── Source data

import Mathlib
import Literature.Analysis.FluidPDE.LoopCirculation
import Summits.NavierStokesRegularity.NavierStokesRegularity.Theorems.TautLoopKelvinTautLoopLawLevelLeftContinuity
import HarnessLib

/-!
# Route `TautLoopKelvin`, crux `TautLoopLaw` (stmt-NavierStokesRegularity-15249), line
  `Sketch-ideas-r1k1` (Dini–Saks architecture) — tools stub `stub_tautLoopStepLoopSideTools`

**Loop-side bookkeeping for the random-walk selection.** Four small facts about closed `C¹`
loops `γ : ℝ → ℝ³` (read on `[0, 1]`, `1`-periodic) and the circulation
`∮_γ v · dℓ = ∫₀¹ ⟪v(γ σ), γ′ σ⟫ dσ` (`Literature.Analysis.FluidPDE.circulation`):

1. gradient fields have zero circulation: `∮_γ ∇Q · dℓ = Q(γ 1) − Q(γ 0) = 0` for a `C¹`
   potential `Q` (chain rule `d/dσ Q(γ σ) = ⟪∇Q(γ σ), γ′ σ⟫` and the fundamental theorem of
   calculus);
2. the orientation reversal `σ ↦ γ(1 − σ)` is again a closed `C¹` loop, has the same length
   `∫₀¹ ‖γ′‖` and the same compression numerator `∫₀¹ −⟪γ′, Dv(γ) γ′⟫ / ‖γ′‖` (its velocity is
   `−γ′(1 − σ)`, both integrands are even in `γ′`, substitution `σ ↦ 1 − σ` on `[0, 1]`), and the
   opposite circulation (tree `circulation_comp_one_sub`);
3. `|∮_γ v · dℓ| ≤ B · ∫₀¹ ‖γ′‖` whenever `‖v‖ ≤ B` along `γ`
   (tree `tautLoopLlc_abs_circulation_le`);
4. the pull-back of an exact `1`-form is exact: `(DA(x))† ∇Q(A x) = ∇(Q ∘ A)(x)` for a `C¹` map
   `A` and a differentiable `Q` (both sides pair with `e` to `DQ(A x)(DA(x) e)`).

All folklore (A. J. Majda, A. L. Bertozzi, *Vorticity and Incompressible Flow* (2002), §1.6;
P. G. Saffman, *Vortex Dynamics* (1992), §1.4); proved from Mathlib and the tree's loop API
(`Literature/Analysis/FluidPDE/LoopCirculation.lean`).
-/

noncomputable section

open Set MeasureTheory Function intervalIntegral InnerProductSpace Literature.Analysis.FluidPDE
open ContinuousLinearMap (adjoint)
open scoped InnerProductSpace RealInnerProductSpace

namespace Summit.NavierStokesRegularity.NavierStokesRegularity.Theorems

set_option linter.dupNamespace false

local notation3 "E3" => EuclideanSpace ℝ (Fin 3)

/-! ## Gradient fields have zero circulation -/

/-- The gradient of a `C¹` scalar function on `ℝ³` is continuous. [folklore] -/
theorem tautLoopLoop_continuous_gradient {Q : E3 → ℝ} (hQ : ContDiff ℝ 1 Q) :
    Continuous (gradient Q) :=
  (InnerProductSpace.toDual ℝ E3).symm.continuous.comp (hQ.continuous_fderiv one_ne_zero)

/-- Chain rule along a curve, gradient form: `d/dσ Q(γ σ) = ⟪∇Q(γ σ), γ′ σ⟫`. [folklore] -/
theorem tautLoopLoop_hasDerivAt_comp_curve {Q : E3 → ℝ} {γ : ℝ → E3} {σ : ℝ}
    (hQ : DifferentiableAt ℝ Q (γ σ)) (hγ : DifferentiableAt ℝ γ σ) :
    HasDerivAt (fun s => Q (γ s)) ⟪gradient Q (γ σ), deriv γ σ⟫ σ := by
  have h := hQ.hasFDerivAt.comp_hasDerivAt σ hγ.hasDerivAt
  rwa [← inner_gradient_left] at h

/-- **Gradient fields have zero circulation around closed `C¹` loops**:
`∮_γ ∇Q · dℓ = ∫₀¹ d/dσ Q(γ σ) dσ = Q(γ 1) − Q(γ 0) = 0` for a `C¹` potential `Q`. [folklore] -/
theorem tautLoopLoop_circulation_gradient {Q : E3 → ℝ} (hQ : ContDiff ℝ 1 Q) {γ : ℝ → E3}
    (hγ : IsC1Loop γ) : circulation (gradient Q) γ = 0 := by
  unfold circulation
  have hderiv : ∀ s ∈ uIcc (0:ℝ) 1,
      HasDerivAt (fun s => Q (γ s)) ⟪gradient Q (γ s), deriv γ s⟫ s := fun s _ =>
    tautLoopLoop_hasDerivAt_comp_curve ((hQ.differentiable one_ne_zero) _) (hγ.differentiable s)
  rw [integral_eq_sub_of_hasDerivAt hderiv
    ((((tautLoopLoop_continuous_gradient hQ).comp hγ.continuous).inner
      hγ.continuous_deriv).intervalIntegrable 0 1), hγ.apply_zero_eq_apply_one, sub_self]

/-! ## Orientation reversal -/

/-- The velocity of the reversed loop: `(γ(1 − ·))′ σ = −γ′(1 − σ)` (junk values included).
[folklore] -/
theorem tautLoopLoop_deriv_reverse (γ : ℝ → E3) (σ : ℝ) :
    deriv (fun s => γ (1 - s)) σ = -deriv γ (1 - σ) :=
  deriv_comp_const_sub γ 1 σ

/-- Reversing the orientation of a closed `C¹` loop gives a closed `C¹` loop. [folklore] -/
theorem tautLoopLoop_isC1Loop_reverse {γ : ℝ → E3} (hγ : IsC1Loop γ) :
    IsC1Loop (fun s => γ (1 - s)) := by
  refine ⟨hγ.contDiff.comp (contDiff_const.sub contDiff_id), fun s => ?_⟩
  show γ (1 - (s + 1)) = γ (1 - s)
  rw [show (1 : ℝ) - (s + 1) = (1 - s) - 1 by ring, hγ.periodic.sub_eq]

/-- Reversal preserves the length: `∫₀¹ ‖(γ(1 − ·))′‖ = ∫₀¹ ‖γ′‖` (substitution `σ ↦ 1 − σ`).
[folklore] -/
theorem tautLoopLoop_len_reverse (γ : ℝ → E3) :
    (∫ σ in (0:ℝ)..1, ‖deriv (fun s => γ (1 - s)) σ‖) = ∫ σ in (0:ℝ)..1, ‖deriv γ σ‖ := by
  simp only [tautLoopLoop_deriv_reverse, norm_neg]
  rw [intervalIntegral.integral_comp_sub_left (fun σ => ‖deriv γ σ‖) 1]
  norm_num

/-- Reversal preserves the compression numerator `∫₀¹ −⟪γ′, Dv(γ) γ′⟫ / ‖γ′‖`: the integrand is
even in the velocity, then substitution `σ ↦ 1 − σ`. [folklore] -/
theorem tautLoopLoop_compression_reverse (v : E3 → E3) (γ : ℝ → E3) :
    (∫ σ in (0:ℝ)..1, -(inner ℝ (deriv (fun s => γ (1 - s)) σ)
        (fderiv ℝ v (γ (1 - σ)) (deriv (fun s => γ (1 - s)) σ))) /
          ‖deriv (fun s => γ (1 - s)) σ‖) =
      ∫ σ in (0:ℝ)..1, -(inner ℝ (deriv γ σ) (fderiv ℝ v (γ σ) (deriv γ σ))) / ‖deriv γ σ‖ := by
  simp only [tautLoopLoop_deriv_reverse, norm_neg, map_neg, inner_neg_neg]
  rw [intervalIntegral.integral_comp_sub_left
    (fun σ => -(inner ℝ (deriv γ σ) (fderiv ℝ v (γ σ) (deriv γ σ))) / ‖deriv γ σ‖) 1]
  norm_num

/-- **Orientation reversal, packaged.** For a closed `C¹` loop `γ`, the reversed loop
`σ ↦ γ(1 − σ)` is a closed `C¹` loop with the same length and the same compression numerator,
and with the opposite circulation for every field. [folklore] -/
theorem tautLoopLoop_reverse {γ : ℝ → E3} (hγ : IsC1Loop γ) :
    IsC1Loop (fun s => γ (1 - s)) ∧
    (∫ σ in (0:ℝ)..1, ‖deriv (fun s => γ (1 - s)) σ‖) = (∫ σ in (0:ℝ)..1, ‖deriv γ σ‖) ∧
    (∀ v : E3 → E3, Continuous v → circulation v (fun s => γ (1 - s)) = - circulation v γ) ∧
    (∀ v : E3 → E3, ContDiff ℝ 1 v →
      (∫ σ in (0:ℝ)..1, -(inner ℝ (deriv (fun s => γ (1 - s)) σ)
        (fderiv ℝ v (γ (1 - σ)) (deriv (fun s => γ (1 - s)) σ))) /
          ‖deriv (fun s => γ (1 - s)) σ‖) =
      (∫ σ in (0:ℝ)..1, -(inner ℝ (deriv γ σ) (fderiv ℝ v (γ σ) (deriv γ σ))) / ‖deriv γ σ‖)) :=
  ⟨tautLoopLoop_isC1Loop_reverse hγ, tautLoopLoop_len_reverse γ,
    fun v _ => circulation_comp_one_sub v γ, fun v _ => tautLoopLoop_compression_reverse v γ⟩

/-! ## The adjoint chain rule for gradients -/

/-- **Adjoint chain rule for gradients** (pull-backs of exact `1`-forms are exact): for a `C¹`
map `A` and a differentiable potential `Q`, `(DA(x))† ∇Q(A x) = ∇(Q ∘ A)(x)`; both sides pair
with `e` to `DQ(A x)(DA(x) e)`. [folklore] -/
theorem tautLoopLoop_adjoint_gradient_comp {A : E3 → E3} {Q : E3 → ℝ} (hA : ContDiff ℝ 1 A)
    (hQ : Differentiable ℝ Q) (x : E3) :
    adjoint (fderiv ℝ A x) (gradient Q (A x)) = gradient (Q ∘ A) x := by
  have h : HasFDerivAt (Q ∘ A) ((fderiv ℝ Q (A x)).comp (fderiv ℝ A x)) x :=
    (hQ (A x)).hasFDerivAt.comp x ((hA.differentiable one_ne_zero) x).hasFDerivAt
  refine ext_inner_right ℝ fun e => ?_
  rw [ContinuousLinearMap.adjoint_inner_left, inner_gradient_left, inner_gradient_left, h.fderiv,
    ContinuousLinearMap.comp_apply]

/-! ## The stub -/

/-- **Loop-side bookkeeping for the selection** (tools stub `stub_tautLoopStepLoopSideTools`):
(1) gradient fields have zero circulation around closed `C¹` loops; (2) reversing a closed `C¹`
loop keeps `IsC1Loop`, the length and the compression numerator and flips the circulation;
(3) `|∮_γ v · dℓ| ≤ sup_γ ‖v‖ · len γ` (tree `tautLoopLlc_abs_circulation_le`);
(4) `(DA(x))† ∇Q(A x) = ∇(Q ∘ A)(x)`. [folklore] -/
theorem stub_tautLoopStepLoopSideTools : (∀ (Q : EuclideanSpace ℝ (Fin 3) → ℝ) (γ : ℝ → EuclideanSpace ℝ (Fin 3)), ContDiff ℝ 1 Q → Literature.Analysis.FluidPDE.IsC1Loop γ → Literature.Analysis.FluidPDE.circulation (gradient Q) γ = 0) ∧ (∀ (γ : ℝ → EuclideanSpace ℝ (Fin 3)), Literature.Analysis.FluidPDE.IsC1Loop γ → Literature.Analysis.FluidPDE.IsC1Loop (fun s => γ (1 - s)) ∧ (∫ σ in (0:ℝ)..1, ‖deriv (fun s => γ (1 - s)) σ‖) = (∫ σ in (0:ℝ)..1, ‖deriv γ σ‖) ∧ (∀ v : EuclideanSpace ℝ (Fin 3) → EuclideanSpace ℝ (Fin 3), Continuous v → Literature.Analysis.FluidPDE.circulation v (fun s => γ (1 - s)) = - Literature.Analysis.FluidPDE.circulation v γ) ∧ (∀ v : EuclideanSpace ℝ (Fin 3) → EuclideanSpace ℝ (Fin 3), ContDiff ℝ 1 v → (∫ σ in (0:ℝ)..1, -(inner ℝ (deriv (fun s => γ (1 - s)) σ) (fderiv ℝ v (γ (1 - σ)) (deriv (fun s => γ (1 - s)) σ))) / ‖deriv (fun s => γ (1 - s)) σ‖) = (∫ σ in (0:ℝ)..1, -(inner ℝ (deriv γ σ) (fderiv ℝ v (γ σ) (deriv γ σ))) / ‖deriv γ σ‖))) ∧ (∀ (v : EuclideanSpace ℝ (Fin 3) → EuclideanSpace ℝ (Fin 3)) (γ : ℝ → EuclideanSpace ℝ (Fin 3)) (B : ℝ), Continuous v → Literature.Analysis.FluidPDE.IsC1Loop γ → (∀ σ, ‖v (γ σ)‖ ≤ B) → |Literature.Analysis.FluidPDE.circulation v γ| ≤ B * (∫ σ in (0:ℝ)..1, ‖deriv γ σ‖)) ∧ (∀ (A : EuclideanSpace ℝ (Fin 3) → EuclideanSpace ℝ (Fin 3)) (Q : EuclideanSpace ℝ (Fin 3) → ℝ), ContDiff ℝ 1 A → Differentiable ℝ Q → ∀ x, ContinuousLinearMap.adjoint (fderiv ℝ A x) (gradient Q (A x)) = gradient (Q ∘ A) x) :=
  ⟨fun _ _ hQ hγ => tautLoopLoop_circulation_gradient hQ hγ,
    fun _ hγ => tautLoopLoop_reverse hγ,
    fun _ _ _ hv hγ hB => tautLoopLlc_abs_circulation_le hv hγ hB,
    fun _ _ hA hQ x => tautLoopLoop_adjoint_gradient_comp hA hQ x⟩

end Summit.NavierStokesRegularity.NavierStokesRegularity.Theorems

────

#### What is being asked
Repeat exactly, and only, the run of lines from the start of the material above through the line that holds "(Dini–Saks architecture) —".

#### Solution for this problem
import Mathlib
import Literature.Analysis.FluidPDE.LoopCirculation
import Summits.NavierStokesRegularity.NavierStokesRegularity.Theorems.TautLoopKelvinTautLoopLawLevelLeftContinuity
import HarnessLib

/-!
# Route `TautLoopKelvin`, crux `TautLoopLaw` (stmt-NavierStokesRegularity-15249), line
  `Sketch-ideas-r1k1` (Dini–Saks architecture) — tools stub `stub_tautLoopStepLoopSideTools`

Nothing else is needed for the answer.